Скалли, уцепившись за леер, стояла на шканцах и при каждой вспышке молнии высоко задирала голову, чтобы увидеть, какой еще урон нанесен путаному сплетению снастей, а Стабб и Фласк командовали матросами, которые подтягивали и крепили вельботы. Но все усилия были тщетны. Подтянутая до предела на шлюпбалках лодка Ахава все равно не избегла печальной участи. Чудовищным порывом ветра ее взметнуло, как бумажный колпак, и ударило о борт судна, проломив тонкое лодочное днище.
— Ай-я-яй, плохо дело, мистер Старбак, — сказал Стабб, разглядывая поврежденную лодку, — ну да ведь буре не укажешь, творит, что хочет. С нею сладу нет.
Что можно противопоставить буре? Разве наши собственные ветры? Но что за беда! Это все забавы ради, как поется в старой песне:
— Замолчи, Стабб, — взмолилась Скалли. Кто тебе сказал, что ты умеешь петь? Пусть буря поет и ударяет по нашим снастям, точно по струнам арфы зачем мы будем помогать ей разрушать наши мозги?
— Нет, мистер Старбах! Нет на свете способа заставить меня прекратить пение, разве что перерезать мне, глотку. Но и тогда, десять против одного, я пропою напоследок хвалебный гимн.
— Безумец! Посмотри на все моими глазами, если у тебя нет своих!
— Как? Разве вы видите темной ночью лучше, чем кто-нибудь, чем даже самый последний дурак?
— Молчи! — вскричала Скалли, хватая Сгабба за плечо, — Замечаешь ли ты, что шторм идет с востока, от того самого румба, куда должен мчаться Ахав в погоне за Моби Диком? От того самого румба, на который он лег сегодня в полдень? Теперь погляди на его вельбот и скажи — где, в каком месте пробоина? В днище, на корме, где он всегда стоит; его место разбито в щепы, друг Стабб!
— Что-то я не понял… — протянул Стабб.
— Да что тут не понять! Сама природа протестует против нашего похода на Моби Дика.

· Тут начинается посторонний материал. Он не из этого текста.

import Literature.Computability.AlgebraicComplexity.IsotypicOccurrenceSemigroup
import HarnessLib

/-!
# Occurring triples transform under permutations of the tensor factors; `S(⟨r⟩)` is `S₃`-symmetric

Topic `Computability/AlgebraicComplexity`; proofs file (theorems only, no definitions, no named
facts) of the named fact `vandenBergEtAl2025_unitTensor_four_polytope_maximal`
(`UnitTensorMomentPolytope.lean`: "`Δ(⟨4⟩) = Kron(4,4,4)`" in semigroup form). The printed argument
for that fact checks the vertices of `Kron(4,4,4)` "(up to permutations of the factors)" — the
authors' vertex list (arXiv:2510.08336, Table 8 and the data repository, `kronecker_4x4x4`: 328
vertices) is given modulo the action of `S₃` permuting the three tensor factors, which is legitimate
because "The unit tensor `⟨r⟩` is `S₃`-invariant. […] As a result, the moment polytopes `Δ(⟨r⟩)` and
`Δ(M_n)` are `S₃`-invariant" [vandenBergChristandlLysikovNieuwboerWalterZuiddam2025, §1, after
Thm. 1.4: "The symmetric group `S₃` acts on any tensor space `ℂᵃ ⊗ ℂᵇ ⊗ ℂᶜ` by permuting the factors,
and similarly acts on any moment polytope by permuting the three components"]. This file PROVES that
symmetry at the level of OCCURRING TRIPLES (the tree's coordinates for `S(t)` / `Δ(t)`: non-vanishing
of `isotypicSum₁ λ⁰ ∘ isotypicSum₂ λ¹ ∘ isotypicSum₃ λ²` on `kroneckerPow t n`):

* `isotypicSum₁₂₃_kroneckerPow_swap₁₂`, `…_swap₂₃` — swapping two factors of `t` swaps the
  corresponding isotypic sums: `P_{(μ,λ,ν)} (t^{σ})^{⊗n} = (P_{(λ,μ,ν)} t^{⊗n})^{σ}` for the
  transpositions `σ = (12), (23)` (which generate `S₃`); hence the `≠ 0` equivalences
  `isotypicSum₁₂₃_kroneckerPow_ne_zero_swap₁₂_iff`, `…_swap₂₃_iff`:
  `(λ⁰,λ¹,λ²)` occurs in `(t^{(12)})^{⊗n}` iff `(λ¹,λ⁰,λ²)` occurs in `t^{⊗n}`, etc.
* `unitTensor_swap₁₂`, `unitTensor_swap₂₃` — `⟨r⟩` is `S₃`-invariant; so
  `isotypicSum₁₂₃_kroneckerPow_unitTensor_ne_zero_swap₁₂_iff`, `…_swap₂₃_iff`: the set of triples
  occurring in powers of `⟨r⟩` is invariant under permuting the three partitions, and so is the set of
  triples "a multiple of which occurs in a power of `⟨4⟩`" — the conclusion of the named fact —
  (`exists_mul_occurs_unitTensor_swap₁₂`, `…_swap₂₃`). Consequently, in any "check the generators"
  proof of the named fact (`UnitTensorMomentPolytopeReduction.lean`) one representative per
  `S₃`-orbit of generators suffices.

## References

* [vandenBergChristandlLysikovNieuwboerWalterZuiddam2025] M. van den Berg, M. Christandl, V. Lysikov,
  H. Nieuwboer, M. Walter, J. Zuiddam, *The moment polytope of matrix multiplication is not maximal*,
  arXiv:2503.22633, §1 (the `S₃`-symmetry paragraph after Thm. 1.4; "Moreover, `Δ(⟨4⟩)` equals
  `Kron₄₄₄` …" after Cor. 1.5).
* [vandenBergEtAl2025ComputingMomentPolytopes] same authors, arXiv:2510.08336, §6.5, Table 8
  ("up to permutations of the factors").
* [ChristandlVranaZuiddam2023] M. Christandl, P. Vrana, J. Zuiddam, J. Amer. Math. Soc. 36 (2023),
  §3.1 (the projectors `P_λ^{V_j}`), Lemma 3.2 (they commute).
-/

noncomputable section

open scoped BigOperators

namespace Literature.Computability.AlgebraicComplexity

universe u

/-! ## Swapping factors commutes with powers and transforms the isotypic sums -/

section Swap

variable {K : Type*} [CommSemiring K] {ι κ μ : Type*} {n : ℕ}

/-- `(t^{(12)})^{⊗n} = (t^{⊗n})^{(12)}`: the power of the factor-swapped tensor is the factor-swapped
power. [folklore] -/
theorem kroneckerPow_swap₁₂ (t : ι → κ → μ → K) (n : ℕ) :
    kroneckerPow (fun b a c => t a b c) n = fun B A C => kroneckerPow t n A B C := by
  funext B A C
  simp only [kroneckerPow_apply]

/-- `(t^{(23)})^{⊗n} = (t^{⊗n})^{(23)}`. [folklore] -/
theorem kroneckerPow_swap₂₃ (t : ι → κ → μ → K) (n : ℕ) :
    kroneckerPow (fun a c b => t a b c) n = fun A C B => kroneckerPow t n A B C := by
  funext A C B
  simp only [kroneckerPow_apply]

end Swap

section SwapIsotypic

variable {ι κ μ : Type*} {n : ℕ}

/-- The isotypic sum on the first factor of a `(12)`-swapped tensor is the isotypic sum on the second
factor, swapped. [cite: ChristandlVranaZuiddam2023, §3.1] -/
theorem isotypicSum₁_swap₁₂ (lam : Nat.Partition n) (u : (Fin n → ι) → (Fin n → κ) → (Fin n → μ) → ℂ) :
    isotypicSum₁ lam (fun B A C => u A B C) = fun B A C => isotypicSum₂ lam u A B C := by
  funext B A C
  simp only [isotypicSum₁_apply, isotypicSum₂_apply]

/-- The isotypic sum on the second factor of a `(12)`-swapped tensor is the isotypic sum on the first
factor, swapped. [cite: ChristandlVranaZuiddam2023, §3.1] -/
theorem isotypicSum₂_swap₁₂ (lam : Nat.Partition n) (u : (Fin n → ι) → (Fin n → κ) → (Fin n → μ) → ℂ) :
    isotypicSum₂ lam (fun B A C => u A B C) = fun B A C => isotypicSum₁ lam u A B C := by
  funext B A C
  simp only [isotypicSum₁_apply, isotypicSum₂_apply]

/-- The isotypic sum on the third factor commutes with the `(12)`-swap. [cite: ChristandlVranaZuiddam2023, §3.1] -/
theorem isotypicSum₃_swap₁₂ (lam : Nat.Partition n) (u : (Fin n → ι) → (Fin n → κ) → (Fin n → μ) → ℂ) :
    isotypicSum₃ lam (fun B A C => u A B C) = fun B A C => isotypicSum₃ lam u A B C := by
  funext B A C
  simp only [isotypicSum₃_apply]

/-- The isotypic sum on the first factor commutes with the `(23)`-swap. [cite: ChristandlVranaZuiddam2023, §3.1] -/
theorem isotypicSum₁_swap₂₃ (lam : Nat.Partition n) (u : (Fin n → ι) → (Fin n → κ) → (Fin n → μ) → ℂ) :
    isotypicSum₁ lam (fun A C B => u A B C) = fun A C B => isotypicSum₁ lam u A B C := by
  funext A C B
  simp only [isotypicSum₁_apply]

/-- The isotypic sum on the second factor of a `(23)`-swapped tensor is the isotypic sum on the third
factor, swapped. [cite: ChristandlVranaZuiddam2023, §3.1] -/
theorem isotypicSum₂_swap₂₃ (lam : Nat.Partition n) (u : (Fin n → ι) → (Fin n → κ) → (Fin n → μ) → ℂ) :
    isotypicSum₂ lam (fun A C B => u A B C) = fun A C B => isotypicSum₃ lam u A B C := by
  funext A C B
  simp only [isotypicSum₂_apply, isotypicSum₃_apply]

/-- The isotypic sum on the third factor of a `(23)`-swapped tensor is the isotypic sum on the second
factor, swapped. [cite: ChristandlVranaZuiddam2023, §3.1] -/
theorem isotypicSum₃_swap₂₃ (lam : Nat.Partition n) (u : (Fin n → ι) → (Fin n → κ) → (Fin n → μ) → ℂ) :
    isotypicSum₃ lam (fun A C B => u A B C) = fun A C B => isotypicSum₂ lam u A B C := by
  funext A C B
  simp only [isotypicSum₂_apply, isotypicSum₃_apply]

/-- **The triple isotypic sum of a factor-swapped power, `σ = (12)`**:
`P_{(μ,λ,ν)} ((t^{(12)})^{⊗n}) = (P_{(λ,μ,ν)} t^{⊗n})^{(12)}` (the projectors on different factors
commute, CVZ Lemma 3.2). [cite: ChristandlVranaZuiddam2023, Lemma 3.2] -/
theorem isotypicSum₁₂₃_kroneckerPow_swap₁₂ (t : ι → κ → μ → ℂ) (lam0 lam1 lam2 : Nat.Partition n) :
    isotypicSum₁ lam1 (isotypicSum₂ lam0 (isotypicSum₃ lam2 (kroneckerPow (fun b a c => t a b c) n))) =
      fun B A C => isotypicSum₁ lam0 (isotypicSum₂ lam1 (isotypicSum₃ lam2 (kroneckerPow t n))) A B C := by
  rw [kroneckerPow_swap₁₂, isotypicSum₃_swap₁₂, isotypicSum₂_swap₁₂, isotypicSum₁_swap₁₂,
    isotypicSum₁_isotypicSum₂]

/-- **The triple isotypic sum of a factor-swapped power, `σ = (23)`**:
`P_{(λ,ν,μ)} ((t^{(23)})^{⊗n}) = (P_{(λ,μ,ν)} t^{⊗n})^{(23)}`. [cite: ChristandlVranaZuiddam2023, Lemma 3.2] -/
theorem isotypicSum₁₂₃_kroneckerPow_swap₂₃ (t : ι → κ → μ → ℂ) (lam0 lam1 lam2 : Nat.Partition n) :
    isotypicSum₁ lam0 (isotypicSum₂ lam2 (isotypicSum₃ lam1 (kroneckerPow (fun a c b => t a b c) n))) =
      fun A C B => isotypicSum₁ lam0 (isotypicSum₂ lam1 (isotypicSum₃ lam2 (kroneckerPow t n))) A B C := by
  rw [kroneckerPow_swap₂₃, isotypicSum₃_swap₂₃, isotypicSum₂_swap₂₃, isotypicSum₁_swap₂₃,
    isotypicSum₂_isotypicSum₃]

/-- A `(12)`-swapped 3-tensor vanishes iff the tensor does. [folklore] -/
theorem swap₁₂_ne_zero_iff {α β γ : Type*} (v : α → β → γ → ℂ) :
    (fun B A C => v A B C) ≠ 0 ↔ v ≠ 0 := by
  refine not_congr ⟨fun h => ?_, fun h => ?_⟩
  · funext A B C
    exact congrFun (congrFun (congrFun h B) A) C
  · subst h
    rfl

/-- A `(23)`-swapped 3-tensor vanishes iff the tensor does. [folklore] -/
theorem swap₂₃_ne_zero_iff {α β γ : Type*} (v : α → β → γ → ℂ) :
    (fun A C B => v A B C) ≠ 0 ↔ v ≠ 0 := by
  refine not_congr ⟨fun h => ?_, fun h => ?_⟩
  · funext A B C
    exact congrFun (congrFun (congrFun h A) C) B
  · subst h
    rfl

/-- **Occurrence under the factor swap `(12)`**: `(λ¹, λ⁰, λ²)` occurs in `(t^{(12)})^{⊗n}` iff
`(λ⁰, λ¹, λ²)` occurs in `t^{⊗n}` — "`S₃` acts on any moment polytope by permuting the three
components". [cite: vandenBergChristandlLysikovNieuwboerWalterZuiddam2025, §1 (after Thm. 1.4)] -/
theorem isotypicSum₁₂₃_kroneckerPow_ne_zero_swap₁₂_iff (t : ι → κ → μ → ℂ)
    (lam0 lam1 lam2 : Nat.Partition n) :
    isotypicSum₁ lam1 (isotypicSum₂ lam0 (isotypicSum₃ lam2 (kroneckerPow (fun b a c => t a b c) n))) ≠ 0 ↔
      isotypicSum₁ lam0 (isotypicSum₂ lam1 (isotypicSum₃ lam2 (kroneckerPow t n))) ≠ 0 := by
  rw [isotypicSum₁₂₃_kroneckerPow_swap₁₂, swap₁₂_ne_zero_iff]

/-- **Occurrence under the factor swap `(23)`**: `(λ⁰, λ², λ¹)` occurs in `(t^{(23)})^{⊗n}` iff
`(λ⁰, λ¹, λ²)` occurs in `t^{⊗n}`. [cite: vandenBergChristandlLysikovNieuwboerWalterZuiddam2025, §1 (after Thm. 1.4)] -/
theorem isotypicSum₁₂₃_kroneckerPow_ne_zero_swap₂₃_iff (t : ι → κ → μ → ℂ)
    (lam0 lam1 lam2 : Nat.Partition n) :
    isotypicSum₁ lam0 (isotypicSum₂ lam2 (isotypicSum₃ lam1 (kroneckerPow (fun a c b => t a b c) n))) ≠ 0 ↔
      isotypicSum₁ lam0 (isotypicSum₂ lam1 (isotypicSum₃ lam2 (kroneckerPow t n))) ≠ 0 := by
  rw [isotypicSum₁₂₃_kroneckerPow_swap₂₃, swap₂₃_ne_zero_iff]

end SwapIsotypic

/-! ## The unit tensor is `S₃`-invariant; its occurring triples are closed under permutation -/

section UnitTensor

variable {K : Type*} [CommSemiring K]

variable (K) in
/-- `⟨r⟩` is invariant under swapping the first two factors ("The unit tensor `⟨r⟩` is `S₃`-invariant").
[cite: vandenBergChristandlLysikovNieuwboerWalterZuiddam2025, §1 (after Thm. 1.4)] -/
theorem unitTensor_swap₁₂ (r : ℕ) : (fun b a c => unitTensor K r a b c) = unitTensor K r := by
  funext x y z
  simp only [unitTensor_apply]
  by_cases h : x = y ∧ y = z
  · rw [if_pos ⟨h.1.symm, h.1.trans h.2⟩, if_pos h]
  · rw [if_neg (fun h' => h ⟨h'.1.symm, h'.1.trans h'.2⟩), if_neg h]

variable (K) in
/-- `⟨r⟩` is invariant under swapping the last two factors.
[cite: vandenBergChristandlLysikovNieuwboerWalterZuiddam2025, §1 (after Thm. 1.4)] -/
theorem unitTensor_swap₂₃ (r : ℕ) : (fun a c b => unitTensor K r a b c) = unitTensor K r := by
  funext a c b
  simp only [unitTensor_apply]
  by_cases h : a = c ∧ c = b
  · rw [if_pos ⟨h.1.trans h.2, h.2.symm⟩, if_pos h]
  · rw [if_neg (fun h' => h ⟨h'.1.trans h'.2, h'.2.symm⟩), if_neg h]

variable {n : ℕ}

/-- **`S(⟨r⟩)` is invariant under `(12)`**: `(λ¹, λ⁰, λ²)` occurs in `⟨r⟩^{⊗n}` iff `(λ⁰, λ¹, λ²)`
does ("the moment polytope `Δ(⟨r⟩)` is `S₃`-invariant").
[cite: vandenBergChristandlLysikovNieuwboerWalterZuiddam2025, §1 (after Thm. 1.4)] -/
theorem isotypicSum₁₂₃_kroneckerPow_unitTensor_ne_zero_swap₁₂_iff (r : ℕ)
    (lam0 lam1 lam2 : Nat.Partition n) :
    isotypicSum₁ lam1 (isotypicSum₂ lam0 (isotypicSum₃ lam2 (kroneckerPow (unitTensor ℂ r) n))) ≠ 0 ↔
      isotypicSum₁ lam0 (isotypicSum₂ lam1 (isotypicSum₃ lam2 (kroneckerPow (unitTensor ℂ r) n))) ≠ 0 := by
  conv_lhs => rw [← unitTensor_swap₁₂ ℂ r]
  exact isotypicSum₁₂₃_kroneckerPow_ne_zero_swap₁₂_iff _ _ _ _

/-- **`S(⟨r⟩)` is invariant under `(23)`**: `(λ⁰, λ², λ¹)` occurs in `⟨r⟩^{⊗n}` iff `(λ⁰, λ¹, λ²)`
does. [cite: vandenBergChristandlLysikovNieuwboerWalterZuiddam2025, §1 (after Thm. 1.4)] -/
theorem isotypicSum₁₂₃_kroneckerPow_unitTensor_ne_zero_swap₂₃_iff (r : ℕ)
    (lam0 lam1 lam2 : Nat.Partition n) :
    isotypicSum₁ lam0 (isotypicSum₂ lam2 (isotypicSum₃ lam1 (kroneckerPow (unitTensor ℂ r) n))) ≠ 0 ↔
      isotypicSum₁ lam0 (isotypicSum₂ lam1 (isotypicSum₃ lam2 (kroneckerPow (unitTensor ℂ r) n))) ≠ 0 := by
  conv_lhs => rw [← unitTensor_swap₂₃ ℂ r]
  exact isotypicSum₁₂₃_kroneckerPow_ne_zero_swap₂₃_iff _ _ _ _

/-- **The conclusion of `vandenBergEtAl2025_unitTensor_four_polytope_maximal` is `(12)`-symmetric**:
if a multiple of the triple `λ = (λ⁰, λ¹, λ²) ⊢ n` occurs in a power of `⟨r⟩`, then so does the same
multiple of `(λ¹, λ⁰, λ²)` — so generators of `Kron` need only be checked up to permutation of the
factors, as in the source's vertex list.
[cite: vandenBergChristandlLysikovNieuwboerWalterZuiddam2025, §1 (after Thm. 1.4 and after Cor. 1.5)] -/
theorem exists_mul_occurs_unitTensor_swap₁₂ (r : ℕ) {lam : Fin 3 → Nat.Partition n}
    (h : ∃ (k : ℕ) (mu : Fin 3 → Nat.Partition (k * n)), 0 < k ∧
      (∀ j, (mu j).parts = (lam j).parts.map (fun p => k * p)) ∧
        isotypicSum₁ (mu 0) (isotypicSum₂ (mu 1) (isotypicSum₃ (mu 2)
          (kroneckerPow (unitTensor ℂ r) (k * n)))) ≠ 0) :
    ∃ (k : ℕ) (mu : Fin 3 → Nat.Partition (k * n)), 0 < k ∧
      (∀ j, (mu j).parts = ((lam ∘ Equiv.swap (0 : Fin 3) 1) j).parts.map (fun p => k * p)) ∧
        isotypicSum₁ (mu 0) (isotypicSum₂ (mu 1) (isotypicSum₃ (mu 2)
          (kroneckerPow (unitTensor ℂ r) (k * n)))) ≠ 0 := by
  obtain ⟨k, mu, hk, hmu, hocc⟩ := h
  refine ⟨k, mu ∘ Equiv.swap (0 : Fin 3) 1, hk, fun j => hmu _, ?_⟩
  have e0 : (mu ∘ Equiv.swap (0 : Fin 3) 1) 0 = mu 1 := by simp
  have e1 : (mu ∘ Equiv.swap (0 : Fin 3) 1) 1 = mu 0 := by simp
  have e2 : (mu ∘ Equiv.swap (0 : Fin 3) 1) 2 = mu 2 := by
    simp [Equiv.swap_apply_of_ne_of_ne]
  rw [e0, e1, e2]
  exact (isotypicSum₁₂₃_kroneckerPow_unitTensor_ne_zero_swap₁₂_iff r (mu 0) (mu 1) (mu 2)).2 hocc

/-- **The conclusion of `vandenBergEtAl2025_unitTensor_four_polytope_maximal` is `(23)`-symmetric**
(with `(12)` this generates the full `S₃`-symmetry).
[cite: vandenBergChristandlLysikovNieuwboerWalterZuiddam2025, §1 (after Thm. 1.4 and after Cor. 1.5)] -/
theorem exists_mul_occurs_unitTensor_swap₂₃ (r : ℕ) {lam : Fin 3 → Nat.Partition n}
    (h : ∃ (k : ℕ) (mu : Fin 3 → Nat.Partition (k * n)), 0 < k ∧
      (∀ j, (mu j).parts = (lam j).parts.map (fun p => k * p)) ∧
        isotypicSum₁ (mu 0) (isotypicSum₂ (mu 1) (isotypicSum₃ (mu 2)
          (kroneckerPow (unitTensor ℂ r) (k * n)))) ≠ 0) :
    ∃ (k : ℕ) (mu : Fin 3 → Nat.Partition (k * n)), 0 < k ∧
      (∀ j, (mu j).parts = ((lam ∘ Equiv.swap (1 : Fin 3) 2) j).parts.map (fun p => k * p)) ∧
        isotypicSum₁ (mu 0) (isotypicSum₂ (mu 1) (isotypicSum₃ (mu 2)
          (kroneckerPow (unitTensor ℂ r) (k * n)))) ≠ 0 := by
  obtain ⟨k, mu, hk, hmu, hocc⟩ := h
  refine ⟨k, mu ∘ Equiv.swap (1 : Fin 3) 2, hk, fun j => hmu _, ?_⟩
  have e0 : (mu ∘ Equiv.swap (1 : Fin 3) 2) 0 = mu 0 := by
    simp [Equiv.swap_apply_of_ne_of_ne]
  have e1 : (mu ∘ Equiv.swap (1 : Fin 3) 2) 1 = mu 2 := by simp
  have e2 : (mu ∘ Equiv.swap (1 : Fin 3) 2) 2 = mu 1 := by simp
  rw [e0, e1, e2]
  exact (isotypicSum₁₂₃_kroneckerPow_unitTensor_ne_zero_swap₂₃_iff r (mu 0) (mu 1) (mu 2)).2 hocc

end UnitTensor

end Literature.Computability.AlgebraicComplexity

Там, впереди, тьма неминуемой нашей гибели…
Штаб-квартира ФБР
Вашингтон, округ Колумбия
15 ноября 1994 12.30
Даже самые заклятые материалисты признают существование «черных дней», когда что бы с человеком ни происходило — хорошее, плохое, нейтральное, скучное, интересное… — вызывает у него только тоскливое омерзение. Люди свободных профессий — или выраженные интуиты — в такие дни стараются залечь на дно, отменить все встречи — и вообще любые контакты с человечеством…
У Скиннера такой возможности не было.
А великолепная интуиция делала его состояние просто непереносимым.
С самого утра, когда электробритва, взбесившись, — зажевала щетину и пришлось добриваться станком, которым жена брила ноги, стало ясно, — что сегодня именно такой день.
И потому появление Курильщика Скиннер воспринял с мрачным удовлетворением.
Курильщик неторопливо перешагнул через порог и так же неторопливо пошел в столу. Двумя пальцами, за уголочек, он держал прозрачную папку с несколькими машинописными листами. Скиннер догадывался, что там будет.
Нич-чего хорошего.
А если уж быть скрупулезно точным — то полное дерьмо, в которое он, Скиннер, неожиданно для себя вляпался по самые кисточки на ушах.
Наверняка и баллистическая экспертиза там тоже есть…
Скиннер встретил незваного гостя взглядом — как пехотинец встречает приближающегося врага прицельным огнем. Он целился чуть ниже узла галстука, в яремную вырезку, чтобы никакой бронежилет не помог… Но Курильщик наступал этаким пританцовывающим танком, и нули его не брали.
И он, мерзавец, прекрасно это понимал.
На губах Курильщика порхала высокомерная полуулыбка. Глаза довольно щурились.
Он подошел вплотную и, толкнув бедрами стол, уронил папку прямо перед Скиннером. Потом достал пачку сигарет, выщелкнул одну на нижнюю губу и медленно полез в карман за зажигалкой.